Supplied entries –

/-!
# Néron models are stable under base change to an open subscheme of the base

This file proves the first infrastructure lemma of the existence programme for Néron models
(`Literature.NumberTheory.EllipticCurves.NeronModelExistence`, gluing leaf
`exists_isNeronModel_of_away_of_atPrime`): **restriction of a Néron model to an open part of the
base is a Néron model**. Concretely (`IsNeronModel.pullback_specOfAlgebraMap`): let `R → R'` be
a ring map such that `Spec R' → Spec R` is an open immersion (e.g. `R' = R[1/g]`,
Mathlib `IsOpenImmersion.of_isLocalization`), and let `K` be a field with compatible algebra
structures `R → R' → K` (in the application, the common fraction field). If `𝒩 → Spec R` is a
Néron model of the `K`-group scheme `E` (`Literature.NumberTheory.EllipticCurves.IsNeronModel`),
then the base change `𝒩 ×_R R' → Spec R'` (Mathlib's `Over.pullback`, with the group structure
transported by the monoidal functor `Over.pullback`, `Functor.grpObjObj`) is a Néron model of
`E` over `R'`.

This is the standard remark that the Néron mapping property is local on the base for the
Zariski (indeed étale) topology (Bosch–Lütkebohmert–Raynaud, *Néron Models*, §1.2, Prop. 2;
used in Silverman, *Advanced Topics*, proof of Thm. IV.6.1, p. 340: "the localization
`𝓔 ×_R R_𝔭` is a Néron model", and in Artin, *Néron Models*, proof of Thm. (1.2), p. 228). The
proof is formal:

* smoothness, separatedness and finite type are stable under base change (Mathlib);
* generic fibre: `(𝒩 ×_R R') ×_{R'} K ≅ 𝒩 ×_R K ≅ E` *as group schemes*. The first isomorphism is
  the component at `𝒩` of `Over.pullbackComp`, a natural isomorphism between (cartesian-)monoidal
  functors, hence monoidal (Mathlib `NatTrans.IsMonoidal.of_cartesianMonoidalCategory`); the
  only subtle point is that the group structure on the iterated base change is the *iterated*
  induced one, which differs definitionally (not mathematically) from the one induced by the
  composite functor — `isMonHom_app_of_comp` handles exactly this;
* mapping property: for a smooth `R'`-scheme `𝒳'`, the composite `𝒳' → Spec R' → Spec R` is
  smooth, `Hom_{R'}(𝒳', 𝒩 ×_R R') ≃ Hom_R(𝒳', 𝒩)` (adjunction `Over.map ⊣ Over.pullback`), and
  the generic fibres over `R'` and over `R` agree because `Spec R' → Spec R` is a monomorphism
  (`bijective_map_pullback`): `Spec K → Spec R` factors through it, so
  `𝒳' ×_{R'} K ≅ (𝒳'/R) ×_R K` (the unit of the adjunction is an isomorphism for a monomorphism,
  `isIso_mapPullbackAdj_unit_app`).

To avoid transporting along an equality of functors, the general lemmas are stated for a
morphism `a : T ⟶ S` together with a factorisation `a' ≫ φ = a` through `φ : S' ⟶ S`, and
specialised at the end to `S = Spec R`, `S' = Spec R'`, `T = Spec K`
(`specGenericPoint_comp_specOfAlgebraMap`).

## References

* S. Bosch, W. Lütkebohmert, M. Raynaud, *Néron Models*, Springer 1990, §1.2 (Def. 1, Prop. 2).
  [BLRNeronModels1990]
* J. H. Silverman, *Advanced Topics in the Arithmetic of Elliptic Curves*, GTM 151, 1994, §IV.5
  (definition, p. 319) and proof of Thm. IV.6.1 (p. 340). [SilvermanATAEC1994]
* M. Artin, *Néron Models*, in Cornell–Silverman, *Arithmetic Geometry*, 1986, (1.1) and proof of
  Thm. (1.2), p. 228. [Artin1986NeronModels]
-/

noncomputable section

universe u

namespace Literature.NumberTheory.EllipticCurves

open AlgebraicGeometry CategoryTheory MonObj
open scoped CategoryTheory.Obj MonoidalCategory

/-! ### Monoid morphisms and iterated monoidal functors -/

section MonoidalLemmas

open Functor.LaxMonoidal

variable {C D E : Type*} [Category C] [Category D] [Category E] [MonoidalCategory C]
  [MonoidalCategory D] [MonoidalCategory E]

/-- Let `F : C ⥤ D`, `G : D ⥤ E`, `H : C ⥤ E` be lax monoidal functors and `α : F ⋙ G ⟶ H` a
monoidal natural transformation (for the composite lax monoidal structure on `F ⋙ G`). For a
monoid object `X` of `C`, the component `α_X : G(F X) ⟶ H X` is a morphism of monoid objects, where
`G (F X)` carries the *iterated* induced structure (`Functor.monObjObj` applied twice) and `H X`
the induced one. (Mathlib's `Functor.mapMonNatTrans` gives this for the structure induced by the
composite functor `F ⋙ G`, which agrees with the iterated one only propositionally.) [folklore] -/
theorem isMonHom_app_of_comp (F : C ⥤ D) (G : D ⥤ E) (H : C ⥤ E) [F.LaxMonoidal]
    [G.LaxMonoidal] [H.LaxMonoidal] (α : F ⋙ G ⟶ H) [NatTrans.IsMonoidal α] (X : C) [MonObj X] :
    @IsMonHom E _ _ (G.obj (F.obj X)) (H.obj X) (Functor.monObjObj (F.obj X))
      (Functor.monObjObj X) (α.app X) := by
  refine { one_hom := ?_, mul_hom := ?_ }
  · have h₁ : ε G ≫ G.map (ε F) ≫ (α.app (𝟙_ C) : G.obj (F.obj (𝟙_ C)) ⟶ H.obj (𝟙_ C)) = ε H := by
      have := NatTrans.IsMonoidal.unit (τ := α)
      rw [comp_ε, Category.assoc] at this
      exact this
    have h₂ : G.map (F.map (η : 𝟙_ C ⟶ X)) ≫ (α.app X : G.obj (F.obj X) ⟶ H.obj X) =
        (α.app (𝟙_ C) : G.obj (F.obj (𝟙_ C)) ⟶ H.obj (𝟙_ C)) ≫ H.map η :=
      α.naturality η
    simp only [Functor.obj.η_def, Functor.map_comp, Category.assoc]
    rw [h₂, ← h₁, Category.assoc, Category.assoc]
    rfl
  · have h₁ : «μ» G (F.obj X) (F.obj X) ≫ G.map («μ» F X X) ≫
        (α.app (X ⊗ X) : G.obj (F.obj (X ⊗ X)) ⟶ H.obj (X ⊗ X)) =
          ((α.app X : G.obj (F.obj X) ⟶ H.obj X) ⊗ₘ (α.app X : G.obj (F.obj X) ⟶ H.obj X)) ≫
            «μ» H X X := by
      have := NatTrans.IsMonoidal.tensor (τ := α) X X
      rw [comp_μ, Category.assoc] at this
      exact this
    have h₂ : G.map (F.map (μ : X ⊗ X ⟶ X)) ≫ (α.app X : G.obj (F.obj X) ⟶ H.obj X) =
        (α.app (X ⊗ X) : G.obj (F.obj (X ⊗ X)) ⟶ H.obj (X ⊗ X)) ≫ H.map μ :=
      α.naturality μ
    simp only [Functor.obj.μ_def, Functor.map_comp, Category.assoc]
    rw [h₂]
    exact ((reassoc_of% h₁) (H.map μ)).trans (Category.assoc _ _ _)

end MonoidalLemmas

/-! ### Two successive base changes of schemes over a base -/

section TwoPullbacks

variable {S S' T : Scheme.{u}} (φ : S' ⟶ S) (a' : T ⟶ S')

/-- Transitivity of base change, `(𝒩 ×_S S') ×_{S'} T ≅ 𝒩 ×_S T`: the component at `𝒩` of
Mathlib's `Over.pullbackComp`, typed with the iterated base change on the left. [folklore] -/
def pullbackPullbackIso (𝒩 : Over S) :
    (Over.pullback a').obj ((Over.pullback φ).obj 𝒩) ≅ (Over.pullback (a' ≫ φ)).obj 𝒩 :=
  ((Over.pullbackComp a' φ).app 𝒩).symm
...
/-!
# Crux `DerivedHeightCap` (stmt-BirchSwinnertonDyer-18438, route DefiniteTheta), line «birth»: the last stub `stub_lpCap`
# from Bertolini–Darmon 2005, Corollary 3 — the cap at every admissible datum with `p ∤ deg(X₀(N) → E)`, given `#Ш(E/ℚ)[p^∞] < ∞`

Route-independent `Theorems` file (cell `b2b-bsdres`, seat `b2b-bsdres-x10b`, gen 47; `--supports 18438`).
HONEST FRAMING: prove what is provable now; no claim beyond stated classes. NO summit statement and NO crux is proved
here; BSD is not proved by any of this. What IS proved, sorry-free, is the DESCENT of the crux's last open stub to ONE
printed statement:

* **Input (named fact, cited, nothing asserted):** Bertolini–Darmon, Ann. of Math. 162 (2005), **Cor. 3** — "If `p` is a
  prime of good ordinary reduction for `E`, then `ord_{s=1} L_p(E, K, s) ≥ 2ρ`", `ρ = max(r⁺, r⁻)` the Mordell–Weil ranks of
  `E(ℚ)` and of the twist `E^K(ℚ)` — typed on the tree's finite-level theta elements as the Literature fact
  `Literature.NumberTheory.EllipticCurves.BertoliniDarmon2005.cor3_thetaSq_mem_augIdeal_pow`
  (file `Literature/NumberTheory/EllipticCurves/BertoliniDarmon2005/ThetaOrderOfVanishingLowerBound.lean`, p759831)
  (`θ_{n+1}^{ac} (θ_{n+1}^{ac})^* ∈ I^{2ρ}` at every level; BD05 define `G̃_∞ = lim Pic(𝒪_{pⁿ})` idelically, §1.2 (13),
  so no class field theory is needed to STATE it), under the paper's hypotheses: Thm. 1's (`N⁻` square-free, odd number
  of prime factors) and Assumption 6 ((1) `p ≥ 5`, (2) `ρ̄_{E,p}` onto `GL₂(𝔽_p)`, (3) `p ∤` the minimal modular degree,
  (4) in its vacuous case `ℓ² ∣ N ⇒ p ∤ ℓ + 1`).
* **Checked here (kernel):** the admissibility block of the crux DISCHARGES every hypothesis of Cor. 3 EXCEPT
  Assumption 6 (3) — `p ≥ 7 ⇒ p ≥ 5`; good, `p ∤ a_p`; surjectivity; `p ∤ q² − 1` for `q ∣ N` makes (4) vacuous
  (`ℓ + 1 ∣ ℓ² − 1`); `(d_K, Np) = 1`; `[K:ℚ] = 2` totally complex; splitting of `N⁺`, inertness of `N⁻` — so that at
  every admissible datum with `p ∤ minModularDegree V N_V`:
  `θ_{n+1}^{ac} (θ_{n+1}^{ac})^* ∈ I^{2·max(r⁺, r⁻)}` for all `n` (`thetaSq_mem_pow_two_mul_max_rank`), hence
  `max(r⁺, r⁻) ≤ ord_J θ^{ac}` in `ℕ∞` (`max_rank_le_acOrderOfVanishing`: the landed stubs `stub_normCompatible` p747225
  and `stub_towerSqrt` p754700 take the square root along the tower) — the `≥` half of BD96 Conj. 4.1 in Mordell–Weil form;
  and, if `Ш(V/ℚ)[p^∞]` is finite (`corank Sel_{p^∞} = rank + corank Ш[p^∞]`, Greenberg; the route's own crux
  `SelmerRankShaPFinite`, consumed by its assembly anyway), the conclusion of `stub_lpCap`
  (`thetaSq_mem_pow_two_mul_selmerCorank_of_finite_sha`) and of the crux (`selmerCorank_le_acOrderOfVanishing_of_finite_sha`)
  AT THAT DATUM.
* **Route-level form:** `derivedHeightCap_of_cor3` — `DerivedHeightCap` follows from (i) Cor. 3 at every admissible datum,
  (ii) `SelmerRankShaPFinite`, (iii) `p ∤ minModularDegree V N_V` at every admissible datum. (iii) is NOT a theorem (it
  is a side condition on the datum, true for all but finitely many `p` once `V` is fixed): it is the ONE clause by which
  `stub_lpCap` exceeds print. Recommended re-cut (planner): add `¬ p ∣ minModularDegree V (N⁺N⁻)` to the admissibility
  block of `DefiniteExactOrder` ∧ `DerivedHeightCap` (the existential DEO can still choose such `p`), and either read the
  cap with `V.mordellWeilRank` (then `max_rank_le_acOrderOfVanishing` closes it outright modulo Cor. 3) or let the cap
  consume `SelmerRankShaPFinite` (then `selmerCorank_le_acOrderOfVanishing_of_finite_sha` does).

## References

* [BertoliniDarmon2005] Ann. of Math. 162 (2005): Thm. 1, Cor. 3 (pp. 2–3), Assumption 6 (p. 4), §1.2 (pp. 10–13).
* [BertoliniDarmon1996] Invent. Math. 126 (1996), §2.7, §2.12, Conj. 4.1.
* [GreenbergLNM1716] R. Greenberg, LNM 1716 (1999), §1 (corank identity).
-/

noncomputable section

What is expected – Report how many lines of the data contain the word "NumberTheory", using the number alone.

Problem solution – 5